TASK DETAILS: Give an exact copy of the line that has "103 = true := by" and of every line below it, through the last, with nothing else.

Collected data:
BEGIN

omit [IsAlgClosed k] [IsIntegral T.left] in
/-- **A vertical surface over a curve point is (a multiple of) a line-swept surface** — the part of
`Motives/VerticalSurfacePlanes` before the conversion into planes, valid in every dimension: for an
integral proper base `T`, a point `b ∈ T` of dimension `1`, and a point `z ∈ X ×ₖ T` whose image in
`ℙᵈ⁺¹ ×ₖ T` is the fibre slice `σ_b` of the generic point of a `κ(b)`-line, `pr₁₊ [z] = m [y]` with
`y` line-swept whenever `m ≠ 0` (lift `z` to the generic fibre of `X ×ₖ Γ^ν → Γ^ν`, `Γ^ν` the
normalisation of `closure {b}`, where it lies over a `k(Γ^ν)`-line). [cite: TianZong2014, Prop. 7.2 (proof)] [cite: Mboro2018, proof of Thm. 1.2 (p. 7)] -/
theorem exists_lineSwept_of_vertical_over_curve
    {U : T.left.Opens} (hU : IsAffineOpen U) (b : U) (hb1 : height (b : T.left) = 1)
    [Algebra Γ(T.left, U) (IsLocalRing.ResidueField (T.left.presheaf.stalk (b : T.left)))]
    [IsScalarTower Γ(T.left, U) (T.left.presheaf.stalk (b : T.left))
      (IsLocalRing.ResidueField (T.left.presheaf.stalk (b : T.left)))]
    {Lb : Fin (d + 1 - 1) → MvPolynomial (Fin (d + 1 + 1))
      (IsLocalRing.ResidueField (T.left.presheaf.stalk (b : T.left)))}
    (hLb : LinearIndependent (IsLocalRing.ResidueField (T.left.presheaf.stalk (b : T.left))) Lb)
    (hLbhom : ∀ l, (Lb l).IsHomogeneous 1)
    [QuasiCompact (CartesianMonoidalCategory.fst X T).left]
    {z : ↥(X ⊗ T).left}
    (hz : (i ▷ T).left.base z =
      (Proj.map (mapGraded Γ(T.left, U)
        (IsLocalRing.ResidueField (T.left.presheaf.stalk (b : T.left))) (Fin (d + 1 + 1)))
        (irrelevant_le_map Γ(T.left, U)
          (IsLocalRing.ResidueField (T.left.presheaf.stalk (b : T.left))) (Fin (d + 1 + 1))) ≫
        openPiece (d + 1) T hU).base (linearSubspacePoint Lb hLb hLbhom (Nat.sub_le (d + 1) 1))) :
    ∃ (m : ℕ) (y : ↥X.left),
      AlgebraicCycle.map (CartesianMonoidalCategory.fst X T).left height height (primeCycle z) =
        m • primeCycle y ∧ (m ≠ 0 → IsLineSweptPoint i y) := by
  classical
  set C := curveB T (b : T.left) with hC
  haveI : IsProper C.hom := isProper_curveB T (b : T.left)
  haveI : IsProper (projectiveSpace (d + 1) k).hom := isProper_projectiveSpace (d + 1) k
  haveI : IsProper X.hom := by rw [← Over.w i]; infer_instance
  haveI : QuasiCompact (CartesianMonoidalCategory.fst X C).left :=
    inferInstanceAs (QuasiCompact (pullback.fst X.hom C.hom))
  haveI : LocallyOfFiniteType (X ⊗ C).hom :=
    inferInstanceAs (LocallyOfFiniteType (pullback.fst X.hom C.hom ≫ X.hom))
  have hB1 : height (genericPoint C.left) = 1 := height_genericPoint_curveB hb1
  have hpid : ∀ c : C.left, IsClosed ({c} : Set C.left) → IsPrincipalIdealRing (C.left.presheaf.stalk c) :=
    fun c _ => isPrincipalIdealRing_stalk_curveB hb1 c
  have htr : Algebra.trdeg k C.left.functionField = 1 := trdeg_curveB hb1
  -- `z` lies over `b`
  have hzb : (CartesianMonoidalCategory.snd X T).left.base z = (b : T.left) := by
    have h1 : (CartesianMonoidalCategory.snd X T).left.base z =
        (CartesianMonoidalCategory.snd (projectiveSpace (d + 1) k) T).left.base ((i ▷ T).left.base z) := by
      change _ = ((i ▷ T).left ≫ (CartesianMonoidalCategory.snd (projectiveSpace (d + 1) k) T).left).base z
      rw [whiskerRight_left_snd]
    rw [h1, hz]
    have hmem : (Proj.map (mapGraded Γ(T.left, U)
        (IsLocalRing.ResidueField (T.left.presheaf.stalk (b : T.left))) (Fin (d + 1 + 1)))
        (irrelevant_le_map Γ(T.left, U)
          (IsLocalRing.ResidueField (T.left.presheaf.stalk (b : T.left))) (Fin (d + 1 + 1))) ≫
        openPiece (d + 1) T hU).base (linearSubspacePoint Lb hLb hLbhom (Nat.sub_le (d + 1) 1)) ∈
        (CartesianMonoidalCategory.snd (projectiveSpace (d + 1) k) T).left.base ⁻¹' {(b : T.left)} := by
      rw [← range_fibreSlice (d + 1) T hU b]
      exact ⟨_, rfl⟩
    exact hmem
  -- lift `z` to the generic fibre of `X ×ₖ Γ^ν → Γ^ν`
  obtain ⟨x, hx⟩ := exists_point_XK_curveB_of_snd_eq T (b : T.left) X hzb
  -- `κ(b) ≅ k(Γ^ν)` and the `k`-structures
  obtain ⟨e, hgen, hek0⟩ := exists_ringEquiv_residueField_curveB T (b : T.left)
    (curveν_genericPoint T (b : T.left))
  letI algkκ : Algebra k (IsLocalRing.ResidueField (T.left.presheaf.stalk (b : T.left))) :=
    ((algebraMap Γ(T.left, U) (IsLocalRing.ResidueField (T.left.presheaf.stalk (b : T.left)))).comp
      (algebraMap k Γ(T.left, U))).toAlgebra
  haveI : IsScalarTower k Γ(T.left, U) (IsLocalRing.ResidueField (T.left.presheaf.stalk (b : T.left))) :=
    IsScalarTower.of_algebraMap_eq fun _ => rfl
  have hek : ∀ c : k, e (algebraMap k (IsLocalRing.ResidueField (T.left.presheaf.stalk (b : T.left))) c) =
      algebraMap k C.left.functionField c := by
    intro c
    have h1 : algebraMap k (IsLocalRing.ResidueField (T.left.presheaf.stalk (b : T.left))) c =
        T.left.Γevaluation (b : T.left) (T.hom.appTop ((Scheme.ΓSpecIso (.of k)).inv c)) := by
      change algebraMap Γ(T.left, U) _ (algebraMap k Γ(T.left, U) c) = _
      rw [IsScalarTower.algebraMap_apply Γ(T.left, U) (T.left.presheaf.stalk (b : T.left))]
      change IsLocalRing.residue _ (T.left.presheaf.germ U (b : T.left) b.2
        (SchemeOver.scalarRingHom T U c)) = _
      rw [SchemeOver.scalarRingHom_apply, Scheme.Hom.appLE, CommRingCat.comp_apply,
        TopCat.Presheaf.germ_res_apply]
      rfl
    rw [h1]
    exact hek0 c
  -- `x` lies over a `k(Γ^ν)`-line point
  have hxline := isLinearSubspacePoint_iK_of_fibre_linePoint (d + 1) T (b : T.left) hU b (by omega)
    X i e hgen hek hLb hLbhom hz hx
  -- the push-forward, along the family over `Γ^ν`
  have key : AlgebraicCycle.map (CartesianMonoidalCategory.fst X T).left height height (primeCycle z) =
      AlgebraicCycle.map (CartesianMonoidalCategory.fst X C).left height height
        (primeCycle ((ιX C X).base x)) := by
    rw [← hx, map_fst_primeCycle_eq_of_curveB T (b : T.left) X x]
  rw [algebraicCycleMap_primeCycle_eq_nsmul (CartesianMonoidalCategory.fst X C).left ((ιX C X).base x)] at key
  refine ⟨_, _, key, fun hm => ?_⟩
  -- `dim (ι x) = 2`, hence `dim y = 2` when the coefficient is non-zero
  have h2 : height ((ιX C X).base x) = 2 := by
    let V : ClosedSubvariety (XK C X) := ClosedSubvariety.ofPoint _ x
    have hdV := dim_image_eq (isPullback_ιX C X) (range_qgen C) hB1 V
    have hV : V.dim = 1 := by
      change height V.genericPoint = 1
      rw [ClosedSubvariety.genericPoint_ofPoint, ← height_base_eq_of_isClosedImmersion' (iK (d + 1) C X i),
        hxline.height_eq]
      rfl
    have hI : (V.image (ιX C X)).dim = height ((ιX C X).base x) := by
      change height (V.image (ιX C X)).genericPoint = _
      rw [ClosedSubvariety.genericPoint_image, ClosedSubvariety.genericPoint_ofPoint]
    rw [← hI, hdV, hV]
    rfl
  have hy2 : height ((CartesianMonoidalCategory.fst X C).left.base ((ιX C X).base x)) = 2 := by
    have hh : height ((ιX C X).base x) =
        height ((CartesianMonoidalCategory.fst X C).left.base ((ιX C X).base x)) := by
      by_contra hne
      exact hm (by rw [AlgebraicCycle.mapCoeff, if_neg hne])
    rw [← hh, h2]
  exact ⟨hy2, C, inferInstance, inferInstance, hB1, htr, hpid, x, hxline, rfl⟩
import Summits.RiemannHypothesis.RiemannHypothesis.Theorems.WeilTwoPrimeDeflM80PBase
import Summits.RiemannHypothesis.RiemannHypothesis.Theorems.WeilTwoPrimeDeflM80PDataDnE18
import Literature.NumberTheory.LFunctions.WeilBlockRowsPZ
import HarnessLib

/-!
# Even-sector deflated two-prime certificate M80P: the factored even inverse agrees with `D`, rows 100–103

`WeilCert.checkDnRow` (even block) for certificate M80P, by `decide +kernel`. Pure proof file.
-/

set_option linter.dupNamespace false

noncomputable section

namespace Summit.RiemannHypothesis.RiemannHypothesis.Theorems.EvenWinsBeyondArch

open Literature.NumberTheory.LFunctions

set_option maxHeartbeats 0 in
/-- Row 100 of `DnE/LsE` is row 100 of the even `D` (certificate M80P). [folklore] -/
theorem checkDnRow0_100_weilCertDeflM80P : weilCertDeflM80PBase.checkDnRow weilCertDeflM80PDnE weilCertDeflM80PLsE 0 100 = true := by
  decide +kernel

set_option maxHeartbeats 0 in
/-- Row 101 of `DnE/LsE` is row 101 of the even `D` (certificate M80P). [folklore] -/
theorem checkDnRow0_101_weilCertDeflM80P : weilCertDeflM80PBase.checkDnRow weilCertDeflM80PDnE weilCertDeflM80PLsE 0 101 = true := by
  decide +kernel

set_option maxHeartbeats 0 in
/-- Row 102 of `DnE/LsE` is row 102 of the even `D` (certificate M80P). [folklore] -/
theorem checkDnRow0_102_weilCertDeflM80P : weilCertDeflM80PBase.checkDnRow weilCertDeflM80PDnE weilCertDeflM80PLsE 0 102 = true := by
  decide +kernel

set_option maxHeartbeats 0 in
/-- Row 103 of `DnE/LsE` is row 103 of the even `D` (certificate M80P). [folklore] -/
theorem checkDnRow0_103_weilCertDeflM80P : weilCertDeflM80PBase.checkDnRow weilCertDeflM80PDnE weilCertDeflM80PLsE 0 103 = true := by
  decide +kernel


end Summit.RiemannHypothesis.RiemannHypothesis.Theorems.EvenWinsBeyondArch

END

RESPONSE FOR THIS EXERCISE:
theorem checkDnRow0_103_weilCertDeflM80P : weilCertDeflM80PBase.checkDnRow weilCertDeflM80PDnE weilCertDeflM80PLsE 0 103 = true := by
  decide +kernel


end Summit.RiemannHypothesis.RiemannHypothesis.Theorems.EvenWinsBeyondArch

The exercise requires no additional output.